Following are actions organizations can take to better prepare for the next vulnerability.
- Maintain a playbook. A playbook is a formalized set of policies and procedures outlining the steps that should be taken during a security incident. It serves as a guide to personnel to minimize delays and errors during incident response. Organizations that maintain a playbook with steps to address open-source, zero-day vulnerabilities like Log4Shell benefit from this proactive measure. Premade procedures can save time and help the organization respond efficiently.
- Document internal infrastructure. Organizations should establish up-to-date documentation of all internal systems and services provided. Such documentation should be comprehensive and detailed, while helping to condense the internal systems into a digestible form. When responding to zero-day vulnerabilities, this documentation can be used to prioritize which systems require attention and identify which assets are at risk. In addition, baseline metrics can be used as indicators of compromise for monitored systems.
- Implement a diverse suite of scanners. IT teams should have procedures in place to continually update and maintain various scanners for every major organizational system. Vulnerability scanners are imperative to system security, and consistent repository updates are necessary to keep the scanners as effective as possible. In addition, organizations should use various types of software composition analysis (SCA) tools. The Log4j library has various fingerprints that traditional vulnerability scans overlook. However, SCA tools can parse through applications’ source code and find references to the library. In addition, system behavior monitors can reveal a compromised system by identifying distinct patterns in a system’s operation.
- Establish emergency patching processes. All IT teams should have a documented emergency patching process in place. An emergency patching process is a set of standard procedures that facilitate the patching process for sudden high-impact vulnerabilities discovered by an organization. Standard patching procedures optimize for scope, time, and cost. However, the Log4Shell vulnerability demonstrated that standard patching procedures are not always an adequate response to vulnerabilities. An emergency patching process is an important tool, which can circumvent the usual obstacles that delay the patching process such as cost and availability.

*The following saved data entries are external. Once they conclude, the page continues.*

import Literature.AlgebraicGeometry.Motives.HodgeThetaSubalgebraUnitaryOrthogonalChainPos
import Literature.AlgebraicGeometry.Motives.HodgeThetaSubalgebraUnitaryFortyOneFortyThreeGoodRankCores
import Literature.AlgebraicGeometry.Motives.HodgeThetaSubalgebraUnitarySixteenTwentyFiveCore
import Literature.AlgebraicGeometry.Motives.HodgeThetaSubalgebraUnitaryTwentyTwoThirtyNineCorePart1
import Literature.AlgebraicGeometry.Motives.HodgeThetaSubalgebraUnitaryTwentyTwoFortyNineCorePart2
import HarnessLib
import Literature.AlgebraicGeometry.Motives.HodgeThetaSubalgebraUnitaryEightNineCore
import Literature.AlgebraicGeometry.Motives.HodgeThetaSubalgebraUnitaryFiveCoreAll
import Literature.AlgebraicGeometry.Motives.HodgeThetaSubalgebraUnitaryFourOddCore
import Literature.AlgebraicGeometry.Motives.HodgeThetaSubalgebraUnitaryNineElevenCore
import Literature.AlgebraicGeometry.Motives.HodgeThetaSubalgebraUnitarySixSevenCoreAll
import Literature.AlgebraicGeometry.Motives.HodgeThetaSubalgebraUnitaryThreeCoprimeCore
import Literature.AlgebraicGeometry.Motives.HodgeThetaSubalgebraUnitaryTwelveThirteenCore
import Literature.AlgebraicGeometry.Motives.HodgeThetaSubalgebraUnitaryTwoOddCore

/-!
# The `Θ`-subalgebra theorem for unitary multiplicities `(22, 49)` — a `p = 71` cell by minimal-rank base points
# and sub-Levi recursion (Ribet 1983 Thm. 3, Lie step; abelian 71-folds of type `(22, 49)`)

Family `hodge`, layer `Literature/AlgebraicGeometry/Motives` (pure linear algebra over `ℂ`; no geometry). Research
context: cell `pub-hodge-ring2` (HONEST FRAMING: research route conditional on HC_CM; not a corollary; Q11.4-sentence-2
already refuted in dim ≥ 3), Literature lane gen 89. UNCONDITIONAL; theorems only, no definition, no named fact
(D-0026), no `sorry`.

THE PRINT. K. A. Ribet, Amer. J. Math. 105 (1983), Thm. 3 = Gordon's survey Thm. 6.3 (3) [held
`paper:arxiv-alg-geom_9709030` p. 18]. THE METHOD: `HodgeThetaSubalgebraUnitarySixteenTwentyOneCore` (a raising operator
`B` of MINIMAL non-zero rank `m`, the profile dichotomy `i + j ≤ m` or `i, j ≥ m`, tree cores making a Levi algebra full
or killing a Levi rank, lifts `UnitaryRaisingSpace.exists_raise_finrank_range_eq` + `UnitaryLeviSetup.exists_lift`, two
pencils `UnitaryGenericRank.exists_finrank_le_and_finrank_le`, the non-vanishing lemma
`UnitaryLeviFull.exists_raise_commute_apply_ne_zero`, TOOL C `UnitaryConstantRank.exists_raise_rank_ne_two`, TOOL F
`UnitaryConstantRank.false_of_le_rank`), the full-rank chain `UnitaryConstantRank.dvd_of_rank_eq_finrank`
(`HodgeThetaSubalgebraUnitaryNineTwentyEightCore`) and TOOL G `UnitaryOrthogonalChain.false_of_constProfile`.

THIS FILE assembles the core from the lemma files `HodgeThetaSubalgebraUnitaryTwentyTwoFortyNineCorePart1` … `HodgeThetaSubalgebraUnitaryTwentyTwoFortyNineCorePart2` (split for the gate's 200 kB cap).

THE CELL `(22 | 49)`. Good ranks 1, 2, 3, 4, 5, 6, 11, 13 (Levi types `(1|48)`, `(2|47)`, `(3|46)`, `(4|45)`, `(5|44)`, `(6|43)`, `(11|38)`, `(13|36)` are tree cores); a proper `𝔊` has
raising ranks in `{0, 7, 8, 9, 10, 12, 14, 15, 16, 17, 18, 19, 20, 21, 22}`; `m` minimal non-zero, `B` of rank `m`; a commuting raising `X` has profile
`(i, j)` (`i + j` a raising rank, `i + j ≤ m` or `i, j ≥ m`). SUB-LEVI RECURSION: when the non-zero profiles are constantly
`(i, j)`, the Levi algebra `L⁺` (resp. `L⁻`) is a `Θ`-algebra whose non-zero raising ranks are all `i` (resp. `j`), and the
same minimal-rank analysis applies to it (the `sub…` lemmas of §1).
* `m = 7` (`U⁺` of type `(15 | 7)`, `U⁻` of type `(7 | 42)`): `L⁺` of type `(15 | 7)` is full and a lift with `i = 2` has `j ∈ {5}`, killed in `L⁻` (type `(7 | 42)`).
* `m = 8` (`U⁺` of type `(14 | 8)`, `U⁻` of type `(8 | 41)`): after the Levi kills every profile has `i = 0` (profiles [(0, 0)]), against the non-vanishing lemma.
* `m = 9` (`U⁺` of type `(13 | 9)`, `U⁻` of type `(9 | 40)`): `L⁺` of type `(13 | 9)` is full and a lift with `i = 2` has `j ∈ {7}`, killed in `L⁻` (type `(9 | 40)`).
* `m = 10` (`U⁺` of type `(12 | 10)`, `U⁻` of type `(10 | 39)`): after the Levi kills the profiles are [(0, 0), (0, 10), (2, 8), (4, 6), (10, 0), (10, 10)], so `L⁻` (type `(10 | 39)`) is a `Θ`-algebra with non-zero raising ranks in `{6, 8, 10}` — impossible by the sub-Levi lemmas.
* `m = 12` (`U⁺` of type `(10 | 12)`, `U⁻` of type `(12 | 37)`): after the Levi kills every profile has `i = 0` (profiles [(0, 0)]), against the non-vanishing lemma.
* `m = 14` (`U⁺` of type `(8 | 14)`, `U⁻` of type `(14 | 35)`): the non-zero profiles [(0, 14), (2, 12), (4, 10), (6, 8), (7, 7)] are pairwise exclusive, so constant; `(2, 12)`: TOOL C on `L⁺`; `(4, 10)`: `L⁺` (type `(8 | 14)`) has constant rank `4`; `(6, 8)`: `L⁺` (type `(8 | 14)`) has constant rank `6`; `(7, 7)`: TOOL G.
* `m = 15` (`U⁺` of type `(7 | 15)`, `U⁻` of type `(15 | 34)`): `L⁺` of type `(7 | 15)` is full and a lift with `i = 2` has `j ∈ {13}`, killed in `L⁻` (type `(15 | 34)`).
* `m = 16` (`U⁺` of type `(6 | 16)`, `U⁻` of type `(16 | 33)`): the non-zero profiles [(2, 14), (4, 12), (6, 10)] are pairwise exclusive, so constant; `(2, 14)`: TOOL C on `L⁺`; `(4, 12)`: `L⁺` (type `(6 | 16)`) has constant rank `4`; `(6, 10)`: TOOL G.
* `m = 17` (`U⁺` of type `(5 | 17)`, `U⁻` of type `(17 | 32)`): `L⁺` of type `(5 | 17)` is full and a lift with `i = 2` has `j ∈ {15}`, killed in `L⁻` (type `(17 | 32)`).
* `m = 18` (`U⁺` of type `(4 | 18)`, `U⁻` of type `(18 | 31)`): after the Levi kills every profile has `i = 0` (profiles [(0, 0)]), against the non-vanishing lemma.
* `m = 19` (`U⁺` of type `(3 | 19)`, `U⁻` of type `(19 | 30)`): `L⁺` of type `(3 | 19)` is full and a lift with `i = 2` has `j ∈ {17}`, killed in `L⁻` (type `(19 | 30)`).
* `m = 20` (`U⁺` of type `(2 | 20)`, `U⁻` of type `(20 | 29)`): after the Levi kills every profile has `i = 0` (profiles [(0, 0)]), against the non-vanishing lemma.
* `m = 21` (`U⁺` of type `(1 | 21)`, `U⁻` of type `(21 | 28)`): after the Levi kills every profile has `i = 0` (profiles [(0, 0), (0, 21)]), against the non-vanishing lemma.
* `m = 22 = dim P`: the full-rank chain would give `22 ∣ 49`.

## References
* [Ribet1983] K. A. Ribet, *Hodge classes on certain types of abelian varieties*, Amer. J. Math. 105 (1983), Thm. 3.
* [Gordon1997] B. B. Gordon, *A survey of the Hodge conjecture for abelian varieties*, Thm. 6.3 (3), pp. 18–19.
* [Deligne1982HodgeCycles] P. Deligne, *Hodge cycles on abelian varieties*, LNM 900 (1982), I §3 Prop. 3.4, 3.6.
* [GoodmanWallachGTM255] R. Goodman, N. R. Wallach, GTM 255 (2009), §2.3.1, §4.1.1.
* [HoffmanKunze1971LinearAlgebra] K. Hoffman, R. Kunze, *Linear Algebra* (1971), §3.1 Thm. 2, §6.7, §8.5.
-/

noncomputable section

- Maintain a list of third parties with use cases. Organizations should maintain an updated third-party inventory list, including services provided, data processed, and third-party contact information. They should also maintain emergency third-party escalation procedures, including prioritization criteria and custom outreach templates. Lastly, organizations should inform nonresponsive and uncooperative third parties of contractual requirements for inquiries and emergency third-party offboarding procedures. In extreme cases, organizations can temporarily remove remote access privileges or end service agreements with such third parties indefinitely.
Preparing for next time
Most organizations have begun or completed the remediation process for the Log4Shell vulnerability. However, remediation is not always enough. Arguably, it’s just as important to internalize and apply lessons learned about the vulnerability’s impact and the factors that made it so difficult to address.